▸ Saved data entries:
================

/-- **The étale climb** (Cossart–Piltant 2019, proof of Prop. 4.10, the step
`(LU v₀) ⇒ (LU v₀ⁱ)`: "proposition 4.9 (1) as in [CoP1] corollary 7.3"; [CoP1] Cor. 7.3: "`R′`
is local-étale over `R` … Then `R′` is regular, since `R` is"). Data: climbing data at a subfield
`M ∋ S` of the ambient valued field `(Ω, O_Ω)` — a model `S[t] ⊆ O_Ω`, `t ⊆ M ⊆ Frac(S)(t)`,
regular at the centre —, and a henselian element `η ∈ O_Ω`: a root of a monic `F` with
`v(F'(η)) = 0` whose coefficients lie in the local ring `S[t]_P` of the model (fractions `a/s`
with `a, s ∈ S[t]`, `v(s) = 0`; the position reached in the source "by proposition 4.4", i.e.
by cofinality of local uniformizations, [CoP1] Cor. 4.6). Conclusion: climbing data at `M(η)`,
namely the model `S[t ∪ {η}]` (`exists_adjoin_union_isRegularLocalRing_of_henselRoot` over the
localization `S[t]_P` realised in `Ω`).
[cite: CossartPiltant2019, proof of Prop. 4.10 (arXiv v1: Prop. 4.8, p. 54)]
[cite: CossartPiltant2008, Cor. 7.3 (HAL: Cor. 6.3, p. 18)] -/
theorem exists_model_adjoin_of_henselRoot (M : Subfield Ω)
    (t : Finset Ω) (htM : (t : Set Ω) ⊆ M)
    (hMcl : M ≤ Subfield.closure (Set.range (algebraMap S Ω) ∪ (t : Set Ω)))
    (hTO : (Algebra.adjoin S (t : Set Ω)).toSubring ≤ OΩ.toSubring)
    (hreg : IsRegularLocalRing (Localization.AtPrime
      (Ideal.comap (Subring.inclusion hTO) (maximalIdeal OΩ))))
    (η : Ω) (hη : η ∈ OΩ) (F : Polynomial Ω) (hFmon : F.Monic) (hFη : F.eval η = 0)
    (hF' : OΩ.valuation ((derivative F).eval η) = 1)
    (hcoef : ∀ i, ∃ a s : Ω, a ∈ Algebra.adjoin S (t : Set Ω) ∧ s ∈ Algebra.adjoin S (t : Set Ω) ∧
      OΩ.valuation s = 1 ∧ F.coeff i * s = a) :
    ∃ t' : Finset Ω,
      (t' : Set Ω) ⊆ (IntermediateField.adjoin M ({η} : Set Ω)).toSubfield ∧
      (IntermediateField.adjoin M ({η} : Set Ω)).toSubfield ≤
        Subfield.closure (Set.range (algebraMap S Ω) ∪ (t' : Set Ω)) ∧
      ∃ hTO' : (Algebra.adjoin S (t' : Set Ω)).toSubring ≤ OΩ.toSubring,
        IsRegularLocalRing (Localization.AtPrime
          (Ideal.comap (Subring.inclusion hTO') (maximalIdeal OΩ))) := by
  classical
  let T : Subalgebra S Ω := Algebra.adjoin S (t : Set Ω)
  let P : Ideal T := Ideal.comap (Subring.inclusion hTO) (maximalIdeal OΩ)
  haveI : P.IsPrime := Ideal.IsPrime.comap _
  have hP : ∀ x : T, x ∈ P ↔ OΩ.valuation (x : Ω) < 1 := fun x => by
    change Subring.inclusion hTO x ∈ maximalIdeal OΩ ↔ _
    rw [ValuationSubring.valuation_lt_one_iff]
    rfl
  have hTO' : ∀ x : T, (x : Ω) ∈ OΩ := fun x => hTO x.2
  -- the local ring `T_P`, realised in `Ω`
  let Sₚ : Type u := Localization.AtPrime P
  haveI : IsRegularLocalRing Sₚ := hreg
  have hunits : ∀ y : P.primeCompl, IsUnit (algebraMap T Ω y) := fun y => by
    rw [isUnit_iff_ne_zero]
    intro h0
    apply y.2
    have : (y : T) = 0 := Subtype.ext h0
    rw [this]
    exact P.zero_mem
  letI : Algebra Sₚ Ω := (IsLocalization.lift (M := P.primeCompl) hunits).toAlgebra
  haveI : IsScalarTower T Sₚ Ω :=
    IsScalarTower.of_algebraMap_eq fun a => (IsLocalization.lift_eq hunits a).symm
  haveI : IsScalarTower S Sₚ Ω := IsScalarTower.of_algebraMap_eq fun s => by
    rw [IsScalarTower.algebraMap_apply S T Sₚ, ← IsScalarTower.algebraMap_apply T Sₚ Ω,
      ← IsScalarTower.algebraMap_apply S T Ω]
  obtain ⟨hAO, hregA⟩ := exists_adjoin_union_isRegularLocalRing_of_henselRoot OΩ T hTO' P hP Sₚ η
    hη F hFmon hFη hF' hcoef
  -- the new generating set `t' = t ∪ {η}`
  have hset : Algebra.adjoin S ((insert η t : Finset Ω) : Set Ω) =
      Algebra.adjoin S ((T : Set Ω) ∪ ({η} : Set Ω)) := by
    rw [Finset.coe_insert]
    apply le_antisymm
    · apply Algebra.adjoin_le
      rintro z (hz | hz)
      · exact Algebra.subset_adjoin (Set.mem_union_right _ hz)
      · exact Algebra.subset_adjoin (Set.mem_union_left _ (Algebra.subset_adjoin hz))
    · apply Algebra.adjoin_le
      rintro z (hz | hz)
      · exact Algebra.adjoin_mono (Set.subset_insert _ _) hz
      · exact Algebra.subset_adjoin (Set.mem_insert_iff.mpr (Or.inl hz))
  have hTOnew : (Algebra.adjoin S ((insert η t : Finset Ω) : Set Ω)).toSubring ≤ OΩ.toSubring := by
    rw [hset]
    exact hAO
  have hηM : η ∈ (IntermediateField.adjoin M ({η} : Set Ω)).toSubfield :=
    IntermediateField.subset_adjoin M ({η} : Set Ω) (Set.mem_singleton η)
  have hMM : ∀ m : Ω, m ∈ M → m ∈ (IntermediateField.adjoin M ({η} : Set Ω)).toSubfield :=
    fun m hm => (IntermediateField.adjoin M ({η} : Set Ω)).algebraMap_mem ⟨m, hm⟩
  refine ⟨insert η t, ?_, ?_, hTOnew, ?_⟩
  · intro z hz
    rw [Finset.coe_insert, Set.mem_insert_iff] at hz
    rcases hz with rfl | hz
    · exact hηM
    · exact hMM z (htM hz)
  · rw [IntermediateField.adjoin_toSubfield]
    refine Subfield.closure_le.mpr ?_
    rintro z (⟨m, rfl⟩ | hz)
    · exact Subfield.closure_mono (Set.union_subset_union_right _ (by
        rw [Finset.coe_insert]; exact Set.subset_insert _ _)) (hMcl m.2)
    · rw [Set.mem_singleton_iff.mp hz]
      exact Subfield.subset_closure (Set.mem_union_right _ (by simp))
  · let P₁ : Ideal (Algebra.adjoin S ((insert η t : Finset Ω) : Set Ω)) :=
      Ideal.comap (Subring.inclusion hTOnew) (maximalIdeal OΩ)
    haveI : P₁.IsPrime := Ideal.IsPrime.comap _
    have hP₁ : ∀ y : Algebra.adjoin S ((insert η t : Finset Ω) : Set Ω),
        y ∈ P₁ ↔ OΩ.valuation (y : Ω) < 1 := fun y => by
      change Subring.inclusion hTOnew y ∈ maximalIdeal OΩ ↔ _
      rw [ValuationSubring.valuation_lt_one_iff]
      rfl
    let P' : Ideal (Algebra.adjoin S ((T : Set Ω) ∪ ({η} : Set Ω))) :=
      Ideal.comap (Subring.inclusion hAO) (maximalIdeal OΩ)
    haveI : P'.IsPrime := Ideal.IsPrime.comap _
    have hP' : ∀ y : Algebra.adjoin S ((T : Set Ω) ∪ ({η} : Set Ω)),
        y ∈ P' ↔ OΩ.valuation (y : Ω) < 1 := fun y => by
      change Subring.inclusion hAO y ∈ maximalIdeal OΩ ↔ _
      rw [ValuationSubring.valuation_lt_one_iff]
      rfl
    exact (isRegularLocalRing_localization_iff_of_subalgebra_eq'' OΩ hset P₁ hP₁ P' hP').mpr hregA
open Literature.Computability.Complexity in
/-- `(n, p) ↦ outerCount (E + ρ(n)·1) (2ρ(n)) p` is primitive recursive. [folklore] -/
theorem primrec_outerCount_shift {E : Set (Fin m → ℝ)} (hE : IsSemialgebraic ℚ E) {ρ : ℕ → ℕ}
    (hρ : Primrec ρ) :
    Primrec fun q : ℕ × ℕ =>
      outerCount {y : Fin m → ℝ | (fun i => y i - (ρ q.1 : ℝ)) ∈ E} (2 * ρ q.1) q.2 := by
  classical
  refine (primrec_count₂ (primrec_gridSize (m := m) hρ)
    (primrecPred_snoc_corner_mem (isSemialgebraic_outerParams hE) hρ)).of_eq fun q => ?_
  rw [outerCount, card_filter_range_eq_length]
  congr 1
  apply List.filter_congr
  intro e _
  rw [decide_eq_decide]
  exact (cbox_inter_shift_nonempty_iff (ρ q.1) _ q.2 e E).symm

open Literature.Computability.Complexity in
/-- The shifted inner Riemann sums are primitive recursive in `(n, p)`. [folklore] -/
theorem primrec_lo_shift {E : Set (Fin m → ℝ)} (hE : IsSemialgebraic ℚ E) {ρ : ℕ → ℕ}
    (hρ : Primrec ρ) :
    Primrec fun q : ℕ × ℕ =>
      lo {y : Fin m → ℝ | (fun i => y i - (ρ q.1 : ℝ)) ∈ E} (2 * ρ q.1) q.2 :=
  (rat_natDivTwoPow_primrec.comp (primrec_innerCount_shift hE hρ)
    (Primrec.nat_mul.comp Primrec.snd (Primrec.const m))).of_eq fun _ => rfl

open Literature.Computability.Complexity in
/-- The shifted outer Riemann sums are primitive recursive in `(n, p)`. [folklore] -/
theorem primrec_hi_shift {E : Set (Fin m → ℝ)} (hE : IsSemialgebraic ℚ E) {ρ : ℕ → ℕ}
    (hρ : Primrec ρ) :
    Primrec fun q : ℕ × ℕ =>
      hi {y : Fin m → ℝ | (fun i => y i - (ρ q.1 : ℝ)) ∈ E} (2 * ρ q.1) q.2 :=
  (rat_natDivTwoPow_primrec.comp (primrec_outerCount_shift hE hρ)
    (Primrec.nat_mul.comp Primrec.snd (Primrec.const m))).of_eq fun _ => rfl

================

▸ Task requirements: From the first line of the data through the line with "(hF' : OΩ.valuation", quote each line exactly and add nothing else.

▸ Task response:
/-- **The étale climb** (Cossart–Piltant 2019, proof of Prop. 4.10, the step
`(LU v₀) ⇒ (LU v₀ⁱ)`: "proposition 4.9 (1) as in [CoP1] corollary 7.3"; [CoP1] Cor. 7.3: "`R′`
is local-étale over `R` … Then `R′` is regular, since `R` is"). Data: climbing data at a subfield
`M ∋ S` of the ambient valued field `(Ω, O_Ω)` — a model `S[t] ⊆ O_Ω`, `t ⊆ M ⊆ Frac(S)(t)`,
regular at the centre —, and a henselian element `η ∈ O_Ω`: a root of a monic `F` with
`v(F'(η)) = 0` whose coefficients lie in the local ring `S[t]_P` of the model (fractions `a/s`
with `a, s ∈ S[t]`, `v(s) = 0`; the position reached in the source "by proposition 4.4", i.e.
by cofinality of local uniformizations, [CoP1] Cor. 4.6). Conclusion: climbing data at `M(η)`,
namely the model `S[t ∪ {η}]` (`exists_adjoin_union_isRegularLocalRing_of_henselRoot` over the
localization `S[t]_P` realised in `Ω`).
[cite: CossartPiltant2019, proof of Prop. 4.10 (arXiv v1: Prop. 4.8, p. 54)]
[cite: CossartPiltant2008, Cor. 7.3 (HAL: Cor. 6.3, p. 18)] -/
theorem exists_model_adjoin_of_henselRoot (M : Subfield Ω)
    (t : Finset Ω) (htM : (t : Set Ω) ⊆ M)
    (hMcl : M ≤ Subfield.closure (Set.range (algebraMap S Ω) ∪ (t : Set Ω)))
    (hTO : (Algebra.adjoin S (t : Set Ω)).toSubring ≤ OΩ.toSubring)
    (hreg : IsRegularLocalRing (Localization.AtPrime
      (Ideal.comap (Subring.inclusion hTO) (maximalIdeal OΩ))))
    (η : Ω) (hη : η ∈ OΩ) (F : Polynomial Ω) (hFmon : F.Monic) (hFη : F.eval η = 0)
    (hF' : OΩ.valuation ((derivative F).eval η) = 1)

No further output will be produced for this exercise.